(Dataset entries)
Start of Block
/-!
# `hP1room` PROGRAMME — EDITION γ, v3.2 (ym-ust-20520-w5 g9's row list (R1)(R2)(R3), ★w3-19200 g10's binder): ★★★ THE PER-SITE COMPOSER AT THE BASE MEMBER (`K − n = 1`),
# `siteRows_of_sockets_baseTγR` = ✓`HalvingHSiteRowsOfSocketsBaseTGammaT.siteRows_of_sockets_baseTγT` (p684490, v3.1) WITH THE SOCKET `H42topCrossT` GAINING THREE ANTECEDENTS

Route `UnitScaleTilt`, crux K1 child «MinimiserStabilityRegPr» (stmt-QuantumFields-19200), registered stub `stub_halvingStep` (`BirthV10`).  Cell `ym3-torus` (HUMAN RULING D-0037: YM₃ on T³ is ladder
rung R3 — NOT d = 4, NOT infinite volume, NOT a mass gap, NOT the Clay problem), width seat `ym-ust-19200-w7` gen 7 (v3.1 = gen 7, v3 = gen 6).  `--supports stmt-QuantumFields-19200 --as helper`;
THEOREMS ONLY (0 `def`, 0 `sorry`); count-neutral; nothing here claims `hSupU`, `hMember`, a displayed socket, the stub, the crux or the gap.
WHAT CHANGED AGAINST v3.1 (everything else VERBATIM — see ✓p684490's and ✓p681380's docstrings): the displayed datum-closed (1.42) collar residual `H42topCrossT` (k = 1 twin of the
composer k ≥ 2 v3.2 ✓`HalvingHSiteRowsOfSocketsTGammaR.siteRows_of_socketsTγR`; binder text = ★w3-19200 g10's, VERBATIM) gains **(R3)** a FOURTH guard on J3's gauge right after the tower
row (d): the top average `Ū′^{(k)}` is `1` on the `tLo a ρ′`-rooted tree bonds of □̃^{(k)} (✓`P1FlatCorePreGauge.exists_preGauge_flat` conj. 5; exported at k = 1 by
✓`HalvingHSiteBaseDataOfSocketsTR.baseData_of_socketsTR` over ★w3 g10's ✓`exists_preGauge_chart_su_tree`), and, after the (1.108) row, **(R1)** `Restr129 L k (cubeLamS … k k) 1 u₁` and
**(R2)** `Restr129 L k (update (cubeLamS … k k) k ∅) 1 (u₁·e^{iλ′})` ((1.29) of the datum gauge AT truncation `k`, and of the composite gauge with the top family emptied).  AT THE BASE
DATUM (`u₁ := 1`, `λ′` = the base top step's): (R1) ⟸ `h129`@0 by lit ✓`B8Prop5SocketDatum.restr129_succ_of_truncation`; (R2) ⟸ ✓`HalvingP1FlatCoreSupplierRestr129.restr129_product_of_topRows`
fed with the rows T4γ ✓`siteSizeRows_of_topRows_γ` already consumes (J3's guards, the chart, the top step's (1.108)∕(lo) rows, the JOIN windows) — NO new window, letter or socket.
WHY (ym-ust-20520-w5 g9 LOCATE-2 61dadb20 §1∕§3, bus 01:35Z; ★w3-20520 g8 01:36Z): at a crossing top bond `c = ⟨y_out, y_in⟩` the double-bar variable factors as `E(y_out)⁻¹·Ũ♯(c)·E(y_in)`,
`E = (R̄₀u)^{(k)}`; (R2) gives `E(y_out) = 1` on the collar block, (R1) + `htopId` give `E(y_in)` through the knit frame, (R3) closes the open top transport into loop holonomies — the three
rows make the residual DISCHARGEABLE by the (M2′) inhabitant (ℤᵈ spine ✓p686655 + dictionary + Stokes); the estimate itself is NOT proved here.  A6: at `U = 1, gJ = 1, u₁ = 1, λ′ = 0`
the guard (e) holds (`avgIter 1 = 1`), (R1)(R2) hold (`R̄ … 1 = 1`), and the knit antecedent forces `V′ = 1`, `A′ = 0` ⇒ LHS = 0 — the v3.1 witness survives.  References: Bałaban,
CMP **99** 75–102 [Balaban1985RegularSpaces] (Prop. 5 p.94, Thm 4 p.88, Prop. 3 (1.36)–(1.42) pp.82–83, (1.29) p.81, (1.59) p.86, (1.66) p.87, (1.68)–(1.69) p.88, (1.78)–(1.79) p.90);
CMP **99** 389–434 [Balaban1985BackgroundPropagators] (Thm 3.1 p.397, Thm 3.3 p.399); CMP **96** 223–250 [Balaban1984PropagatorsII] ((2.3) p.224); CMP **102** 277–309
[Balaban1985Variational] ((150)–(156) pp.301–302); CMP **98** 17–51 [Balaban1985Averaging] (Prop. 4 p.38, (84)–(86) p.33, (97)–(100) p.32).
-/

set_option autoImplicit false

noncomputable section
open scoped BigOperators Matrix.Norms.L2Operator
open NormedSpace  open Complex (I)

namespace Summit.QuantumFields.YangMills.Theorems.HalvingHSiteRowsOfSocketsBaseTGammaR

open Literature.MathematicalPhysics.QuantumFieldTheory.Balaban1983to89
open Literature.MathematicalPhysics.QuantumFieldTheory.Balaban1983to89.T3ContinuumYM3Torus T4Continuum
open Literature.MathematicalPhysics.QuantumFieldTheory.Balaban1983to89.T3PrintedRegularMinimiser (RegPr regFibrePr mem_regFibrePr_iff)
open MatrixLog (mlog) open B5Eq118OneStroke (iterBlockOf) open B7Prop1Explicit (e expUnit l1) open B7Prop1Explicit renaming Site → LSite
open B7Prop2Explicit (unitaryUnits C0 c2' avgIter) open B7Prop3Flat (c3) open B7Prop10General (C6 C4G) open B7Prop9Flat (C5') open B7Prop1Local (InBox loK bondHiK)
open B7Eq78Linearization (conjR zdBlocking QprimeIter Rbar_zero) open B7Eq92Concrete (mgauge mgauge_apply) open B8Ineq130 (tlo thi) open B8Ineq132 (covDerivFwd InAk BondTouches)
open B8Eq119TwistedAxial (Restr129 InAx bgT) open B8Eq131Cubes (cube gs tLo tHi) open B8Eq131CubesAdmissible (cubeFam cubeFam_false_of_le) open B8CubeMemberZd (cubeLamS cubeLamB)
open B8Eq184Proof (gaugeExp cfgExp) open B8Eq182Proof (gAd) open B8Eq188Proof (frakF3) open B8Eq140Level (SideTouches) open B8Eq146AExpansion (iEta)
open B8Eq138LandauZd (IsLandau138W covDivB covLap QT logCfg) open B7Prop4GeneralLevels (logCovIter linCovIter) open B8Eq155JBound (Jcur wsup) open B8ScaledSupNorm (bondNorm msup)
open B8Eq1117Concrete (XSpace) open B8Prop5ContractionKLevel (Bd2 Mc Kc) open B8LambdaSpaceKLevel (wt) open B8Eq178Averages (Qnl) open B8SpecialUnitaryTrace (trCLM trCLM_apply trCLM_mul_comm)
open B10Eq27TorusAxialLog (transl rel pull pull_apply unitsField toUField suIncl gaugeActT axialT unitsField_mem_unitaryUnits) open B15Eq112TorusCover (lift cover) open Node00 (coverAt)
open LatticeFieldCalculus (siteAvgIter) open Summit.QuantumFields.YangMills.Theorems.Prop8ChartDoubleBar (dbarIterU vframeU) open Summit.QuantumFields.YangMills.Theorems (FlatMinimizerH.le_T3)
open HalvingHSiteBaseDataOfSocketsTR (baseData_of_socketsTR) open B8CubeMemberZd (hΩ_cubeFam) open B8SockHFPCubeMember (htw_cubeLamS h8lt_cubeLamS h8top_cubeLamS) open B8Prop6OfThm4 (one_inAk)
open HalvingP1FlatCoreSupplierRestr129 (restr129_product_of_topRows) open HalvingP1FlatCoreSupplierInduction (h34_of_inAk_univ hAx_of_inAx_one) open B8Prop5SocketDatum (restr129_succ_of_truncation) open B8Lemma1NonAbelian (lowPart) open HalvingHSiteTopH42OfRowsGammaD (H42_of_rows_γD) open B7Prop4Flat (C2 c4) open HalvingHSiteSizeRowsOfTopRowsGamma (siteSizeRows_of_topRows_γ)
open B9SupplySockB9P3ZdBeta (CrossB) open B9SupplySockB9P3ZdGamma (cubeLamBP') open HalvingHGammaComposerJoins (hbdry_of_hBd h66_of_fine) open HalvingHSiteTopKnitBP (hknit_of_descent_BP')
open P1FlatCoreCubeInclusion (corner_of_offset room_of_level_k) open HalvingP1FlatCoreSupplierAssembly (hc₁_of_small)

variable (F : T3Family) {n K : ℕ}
End of Block
Start of Block
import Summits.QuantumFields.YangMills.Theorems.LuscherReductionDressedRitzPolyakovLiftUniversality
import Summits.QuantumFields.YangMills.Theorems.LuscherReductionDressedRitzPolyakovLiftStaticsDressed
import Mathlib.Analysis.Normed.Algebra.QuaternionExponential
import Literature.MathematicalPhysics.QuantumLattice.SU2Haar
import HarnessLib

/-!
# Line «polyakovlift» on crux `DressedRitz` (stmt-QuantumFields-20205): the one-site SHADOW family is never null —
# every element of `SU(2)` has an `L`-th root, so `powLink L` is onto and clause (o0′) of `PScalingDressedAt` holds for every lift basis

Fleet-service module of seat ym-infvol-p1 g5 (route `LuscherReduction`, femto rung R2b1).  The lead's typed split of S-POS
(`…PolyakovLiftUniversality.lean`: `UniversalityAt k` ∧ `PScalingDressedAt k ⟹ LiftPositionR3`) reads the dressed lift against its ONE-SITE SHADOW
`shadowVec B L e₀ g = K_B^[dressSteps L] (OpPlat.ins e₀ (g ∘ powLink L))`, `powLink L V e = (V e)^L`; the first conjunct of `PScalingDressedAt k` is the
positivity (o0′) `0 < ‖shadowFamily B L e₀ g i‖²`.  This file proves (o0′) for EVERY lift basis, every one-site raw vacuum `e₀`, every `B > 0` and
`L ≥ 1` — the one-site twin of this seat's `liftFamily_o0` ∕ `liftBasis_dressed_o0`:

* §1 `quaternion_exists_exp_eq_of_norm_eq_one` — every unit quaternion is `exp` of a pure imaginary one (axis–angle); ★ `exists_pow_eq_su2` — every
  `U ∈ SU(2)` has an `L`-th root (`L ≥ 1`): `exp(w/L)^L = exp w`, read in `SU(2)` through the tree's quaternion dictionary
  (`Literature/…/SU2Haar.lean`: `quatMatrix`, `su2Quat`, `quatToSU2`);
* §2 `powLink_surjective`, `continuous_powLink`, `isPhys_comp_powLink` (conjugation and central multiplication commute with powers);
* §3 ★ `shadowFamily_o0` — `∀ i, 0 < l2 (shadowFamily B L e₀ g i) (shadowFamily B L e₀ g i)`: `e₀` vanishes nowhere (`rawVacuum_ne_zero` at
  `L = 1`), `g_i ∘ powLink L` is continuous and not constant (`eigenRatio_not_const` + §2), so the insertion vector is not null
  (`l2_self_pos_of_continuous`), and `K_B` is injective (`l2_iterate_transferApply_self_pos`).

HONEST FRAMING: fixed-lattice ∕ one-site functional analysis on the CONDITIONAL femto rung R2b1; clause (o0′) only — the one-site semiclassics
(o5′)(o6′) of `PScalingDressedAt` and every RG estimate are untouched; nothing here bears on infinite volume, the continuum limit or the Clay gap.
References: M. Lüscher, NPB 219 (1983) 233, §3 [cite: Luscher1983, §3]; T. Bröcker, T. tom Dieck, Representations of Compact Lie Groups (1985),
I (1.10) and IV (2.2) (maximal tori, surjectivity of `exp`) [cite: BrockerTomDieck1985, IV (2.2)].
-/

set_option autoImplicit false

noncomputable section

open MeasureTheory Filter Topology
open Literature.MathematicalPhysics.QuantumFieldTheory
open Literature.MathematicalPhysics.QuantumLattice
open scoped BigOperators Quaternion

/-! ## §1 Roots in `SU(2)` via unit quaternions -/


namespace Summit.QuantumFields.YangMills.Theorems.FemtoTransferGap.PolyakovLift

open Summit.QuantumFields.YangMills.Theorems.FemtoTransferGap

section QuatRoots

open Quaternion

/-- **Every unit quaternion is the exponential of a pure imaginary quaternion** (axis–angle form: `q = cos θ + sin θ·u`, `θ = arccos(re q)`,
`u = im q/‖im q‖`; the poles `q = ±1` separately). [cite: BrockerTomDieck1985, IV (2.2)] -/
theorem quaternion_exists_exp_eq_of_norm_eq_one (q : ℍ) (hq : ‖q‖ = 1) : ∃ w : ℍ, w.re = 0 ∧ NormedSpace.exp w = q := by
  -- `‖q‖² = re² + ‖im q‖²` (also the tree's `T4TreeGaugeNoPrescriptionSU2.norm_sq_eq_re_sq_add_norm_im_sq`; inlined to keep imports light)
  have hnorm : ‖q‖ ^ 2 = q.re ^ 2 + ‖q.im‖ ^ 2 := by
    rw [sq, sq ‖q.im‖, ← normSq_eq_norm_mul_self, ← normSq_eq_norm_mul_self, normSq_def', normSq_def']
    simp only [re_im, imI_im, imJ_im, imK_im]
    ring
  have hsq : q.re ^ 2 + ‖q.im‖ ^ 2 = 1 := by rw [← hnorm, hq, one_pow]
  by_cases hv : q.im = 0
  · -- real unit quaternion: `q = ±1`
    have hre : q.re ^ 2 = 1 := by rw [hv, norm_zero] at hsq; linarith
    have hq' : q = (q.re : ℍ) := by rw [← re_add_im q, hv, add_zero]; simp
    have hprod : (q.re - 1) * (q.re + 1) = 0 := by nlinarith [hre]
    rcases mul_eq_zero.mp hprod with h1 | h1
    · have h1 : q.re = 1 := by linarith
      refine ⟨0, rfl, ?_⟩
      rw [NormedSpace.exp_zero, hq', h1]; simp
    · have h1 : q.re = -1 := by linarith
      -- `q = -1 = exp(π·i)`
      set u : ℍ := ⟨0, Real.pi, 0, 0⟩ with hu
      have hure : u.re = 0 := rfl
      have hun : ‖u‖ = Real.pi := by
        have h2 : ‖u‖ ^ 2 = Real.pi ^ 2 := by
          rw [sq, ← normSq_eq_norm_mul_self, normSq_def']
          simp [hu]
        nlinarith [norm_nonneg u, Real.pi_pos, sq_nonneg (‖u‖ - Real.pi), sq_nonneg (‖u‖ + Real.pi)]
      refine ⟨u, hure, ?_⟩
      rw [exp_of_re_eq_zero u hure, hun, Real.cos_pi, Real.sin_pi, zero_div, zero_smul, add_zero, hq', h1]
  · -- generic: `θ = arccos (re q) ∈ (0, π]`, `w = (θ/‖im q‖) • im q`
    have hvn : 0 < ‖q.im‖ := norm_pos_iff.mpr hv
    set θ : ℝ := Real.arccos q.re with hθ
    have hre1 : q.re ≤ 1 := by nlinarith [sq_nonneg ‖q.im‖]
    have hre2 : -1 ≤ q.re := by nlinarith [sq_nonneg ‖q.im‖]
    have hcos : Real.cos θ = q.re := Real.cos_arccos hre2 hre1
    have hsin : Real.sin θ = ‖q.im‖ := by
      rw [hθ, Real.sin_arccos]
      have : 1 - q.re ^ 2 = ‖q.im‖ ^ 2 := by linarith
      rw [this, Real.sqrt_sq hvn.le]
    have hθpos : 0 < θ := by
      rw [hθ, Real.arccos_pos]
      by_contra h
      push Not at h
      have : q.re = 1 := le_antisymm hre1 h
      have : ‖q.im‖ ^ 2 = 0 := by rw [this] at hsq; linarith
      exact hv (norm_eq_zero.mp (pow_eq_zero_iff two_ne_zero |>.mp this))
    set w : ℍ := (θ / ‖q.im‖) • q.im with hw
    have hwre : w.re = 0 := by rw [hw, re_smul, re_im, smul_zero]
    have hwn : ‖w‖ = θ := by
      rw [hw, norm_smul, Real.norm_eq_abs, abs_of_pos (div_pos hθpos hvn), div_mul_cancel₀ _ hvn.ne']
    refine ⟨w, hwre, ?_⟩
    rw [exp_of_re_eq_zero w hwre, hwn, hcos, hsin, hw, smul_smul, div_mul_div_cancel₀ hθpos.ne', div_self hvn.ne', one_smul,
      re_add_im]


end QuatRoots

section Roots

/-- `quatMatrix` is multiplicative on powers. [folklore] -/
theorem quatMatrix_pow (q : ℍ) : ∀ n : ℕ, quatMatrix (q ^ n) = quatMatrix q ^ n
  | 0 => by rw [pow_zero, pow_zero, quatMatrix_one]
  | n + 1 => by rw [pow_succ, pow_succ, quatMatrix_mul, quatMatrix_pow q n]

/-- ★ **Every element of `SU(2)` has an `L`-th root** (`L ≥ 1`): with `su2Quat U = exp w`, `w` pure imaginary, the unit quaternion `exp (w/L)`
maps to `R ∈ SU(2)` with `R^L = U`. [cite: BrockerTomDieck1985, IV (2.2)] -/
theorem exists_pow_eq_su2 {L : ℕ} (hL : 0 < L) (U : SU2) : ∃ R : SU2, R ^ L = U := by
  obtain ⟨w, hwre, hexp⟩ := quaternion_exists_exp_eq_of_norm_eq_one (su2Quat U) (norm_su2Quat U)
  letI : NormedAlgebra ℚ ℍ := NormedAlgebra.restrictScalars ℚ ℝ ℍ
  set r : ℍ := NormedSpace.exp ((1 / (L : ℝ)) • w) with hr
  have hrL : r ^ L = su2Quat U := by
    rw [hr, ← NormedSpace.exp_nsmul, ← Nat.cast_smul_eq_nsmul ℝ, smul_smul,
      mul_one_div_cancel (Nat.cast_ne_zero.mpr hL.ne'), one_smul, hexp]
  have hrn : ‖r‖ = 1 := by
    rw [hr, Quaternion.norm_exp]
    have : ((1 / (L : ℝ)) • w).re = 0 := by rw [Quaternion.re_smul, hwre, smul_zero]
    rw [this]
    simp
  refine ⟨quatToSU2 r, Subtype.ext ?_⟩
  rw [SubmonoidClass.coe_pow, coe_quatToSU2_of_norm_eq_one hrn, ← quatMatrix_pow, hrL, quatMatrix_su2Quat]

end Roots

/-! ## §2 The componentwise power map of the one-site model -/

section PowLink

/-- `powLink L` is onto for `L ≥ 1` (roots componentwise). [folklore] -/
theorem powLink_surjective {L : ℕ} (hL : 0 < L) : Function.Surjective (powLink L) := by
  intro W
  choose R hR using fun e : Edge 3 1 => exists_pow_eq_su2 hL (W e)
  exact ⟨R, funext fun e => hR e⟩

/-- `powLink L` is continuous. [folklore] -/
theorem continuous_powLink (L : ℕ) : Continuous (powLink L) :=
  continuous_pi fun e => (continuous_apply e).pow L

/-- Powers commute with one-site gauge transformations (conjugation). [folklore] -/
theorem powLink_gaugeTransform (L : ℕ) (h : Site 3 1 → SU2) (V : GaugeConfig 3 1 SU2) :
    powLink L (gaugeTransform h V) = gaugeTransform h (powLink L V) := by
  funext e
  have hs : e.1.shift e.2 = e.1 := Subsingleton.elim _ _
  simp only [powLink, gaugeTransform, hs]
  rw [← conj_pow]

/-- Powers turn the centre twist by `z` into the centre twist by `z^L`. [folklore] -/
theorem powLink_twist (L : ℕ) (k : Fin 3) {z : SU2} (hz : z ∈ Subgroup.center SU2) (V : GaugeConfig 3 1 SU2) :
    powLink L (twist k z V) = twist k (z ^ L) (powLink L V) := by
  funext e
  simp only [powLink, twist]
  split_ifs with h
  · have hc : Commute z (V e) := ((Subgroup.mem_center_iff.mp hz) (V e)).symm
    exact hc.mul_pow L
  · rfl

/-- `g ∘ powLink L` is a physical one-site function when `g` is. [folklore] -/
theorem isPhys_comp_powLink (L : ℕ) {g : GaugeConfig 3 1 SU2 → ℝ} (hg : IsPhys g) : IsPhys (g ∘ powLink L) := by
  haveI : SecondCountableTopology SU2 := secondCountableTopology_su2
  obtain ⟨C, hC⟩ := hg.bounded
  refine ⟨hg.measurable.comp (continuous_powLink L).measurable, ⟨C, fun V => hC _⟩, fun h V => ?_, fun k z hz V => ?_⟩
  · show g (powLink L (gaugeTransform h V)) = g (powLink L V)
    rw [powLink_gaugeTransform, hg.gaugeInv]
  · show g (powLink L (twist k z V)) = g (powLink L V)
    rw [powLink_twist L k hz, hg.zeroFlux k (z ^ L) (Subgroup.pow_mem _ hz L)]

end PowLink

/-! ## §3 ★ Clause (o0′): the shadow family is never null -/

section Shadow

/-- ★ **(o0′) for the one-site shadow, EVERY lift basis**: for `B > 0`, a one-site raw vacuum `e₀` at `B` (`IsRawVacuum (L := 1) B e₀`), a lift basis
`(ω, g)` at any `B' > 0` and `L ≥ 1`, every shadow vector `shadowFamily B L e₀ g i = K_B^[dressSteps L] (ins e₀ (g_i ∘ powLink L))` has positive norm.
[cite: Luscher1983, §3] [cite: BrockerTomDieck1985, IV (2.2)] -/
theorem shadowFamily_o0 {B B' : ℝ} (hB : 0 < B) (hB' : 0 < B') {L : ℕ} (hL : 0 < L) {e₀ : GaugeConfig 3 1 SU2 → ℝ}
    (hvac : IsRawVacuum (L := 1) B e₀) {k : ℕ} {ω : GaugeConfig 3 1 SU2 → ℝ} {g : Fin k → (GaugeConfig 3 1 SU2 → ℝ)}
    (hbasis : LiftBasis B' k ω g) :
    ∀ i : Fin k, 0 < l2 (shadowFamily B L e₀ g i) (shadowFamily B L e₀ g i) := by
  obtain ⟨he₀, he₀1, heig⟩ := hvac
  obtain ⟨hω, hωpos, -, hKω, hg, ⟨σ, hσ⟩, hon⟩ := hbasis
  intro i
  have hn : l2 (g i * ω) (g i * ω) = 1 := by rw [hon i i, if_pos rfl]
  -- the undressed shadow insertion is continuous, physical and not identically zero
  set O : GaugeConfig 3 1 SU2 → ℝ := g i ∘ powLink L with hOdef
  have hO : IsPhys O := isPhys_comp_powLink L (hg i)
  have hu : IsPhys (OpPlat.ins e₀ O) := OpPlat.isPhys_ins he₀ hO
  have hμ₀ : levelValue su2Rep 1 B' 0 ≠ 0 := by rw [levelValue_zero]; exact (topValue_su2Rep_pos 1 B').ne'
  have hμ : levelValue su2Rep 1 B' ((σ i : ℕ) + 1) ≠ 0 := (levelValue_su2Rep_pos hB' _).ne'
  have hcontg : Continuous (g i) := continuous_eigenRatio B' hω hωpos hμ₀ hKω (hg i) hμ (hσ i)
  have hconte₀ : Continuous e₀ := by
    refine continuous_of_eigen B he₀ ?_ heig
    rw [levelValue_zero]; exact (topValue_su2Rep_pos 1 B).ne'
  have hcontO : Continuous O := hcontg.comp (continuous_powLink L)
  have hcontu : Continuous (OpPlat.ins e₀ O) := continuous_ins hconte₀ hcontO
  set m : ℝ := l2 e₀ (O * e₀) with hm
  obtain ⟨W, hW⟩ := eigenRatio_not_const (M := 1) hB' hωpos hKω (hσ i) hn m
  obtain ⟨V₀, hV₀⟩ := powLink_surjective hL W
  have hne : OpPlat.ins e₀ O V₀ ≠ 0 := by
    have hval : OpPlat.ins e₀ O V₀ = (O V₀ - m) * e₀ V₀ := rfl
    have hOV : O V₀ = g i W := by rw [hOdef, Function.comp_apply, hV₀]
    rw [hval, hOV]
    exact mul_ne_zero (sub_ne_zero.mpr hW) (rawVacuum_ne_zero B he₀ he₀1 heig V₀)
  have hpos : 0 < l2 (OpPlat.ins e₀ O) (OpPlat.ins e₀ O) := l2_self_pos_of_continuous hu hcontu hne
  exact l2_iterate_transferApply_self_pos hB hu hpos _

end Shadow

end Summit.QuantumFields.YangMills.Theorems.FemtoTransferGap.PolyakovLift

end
End of Block
Copy every line from the entries that contains the word "MathematicalPhysics".

- **Answer box**
open Literature.MathematicalPhysics.QuantumFieldTheory.Balaban1983to89
open Literature.MathematicalPhysics.QuantumFieldTheory.Balaban1983to89.T3ContinuumYM3Torus T4Continuum
open Literature.MathematicalPhysics.QuantumFieldTheory.Balaban1983to89.T3PrintedRegularMinimiser (RegPr regFibrePr mem_regFibrePr_iff)
import Literature.MathematicalPhysics.QuantumLattice.SU2Haar
open Literature.MathematicalPhysics.QuantumFieldTheory
open Literature.MathematicalPhysics.QuantumLattice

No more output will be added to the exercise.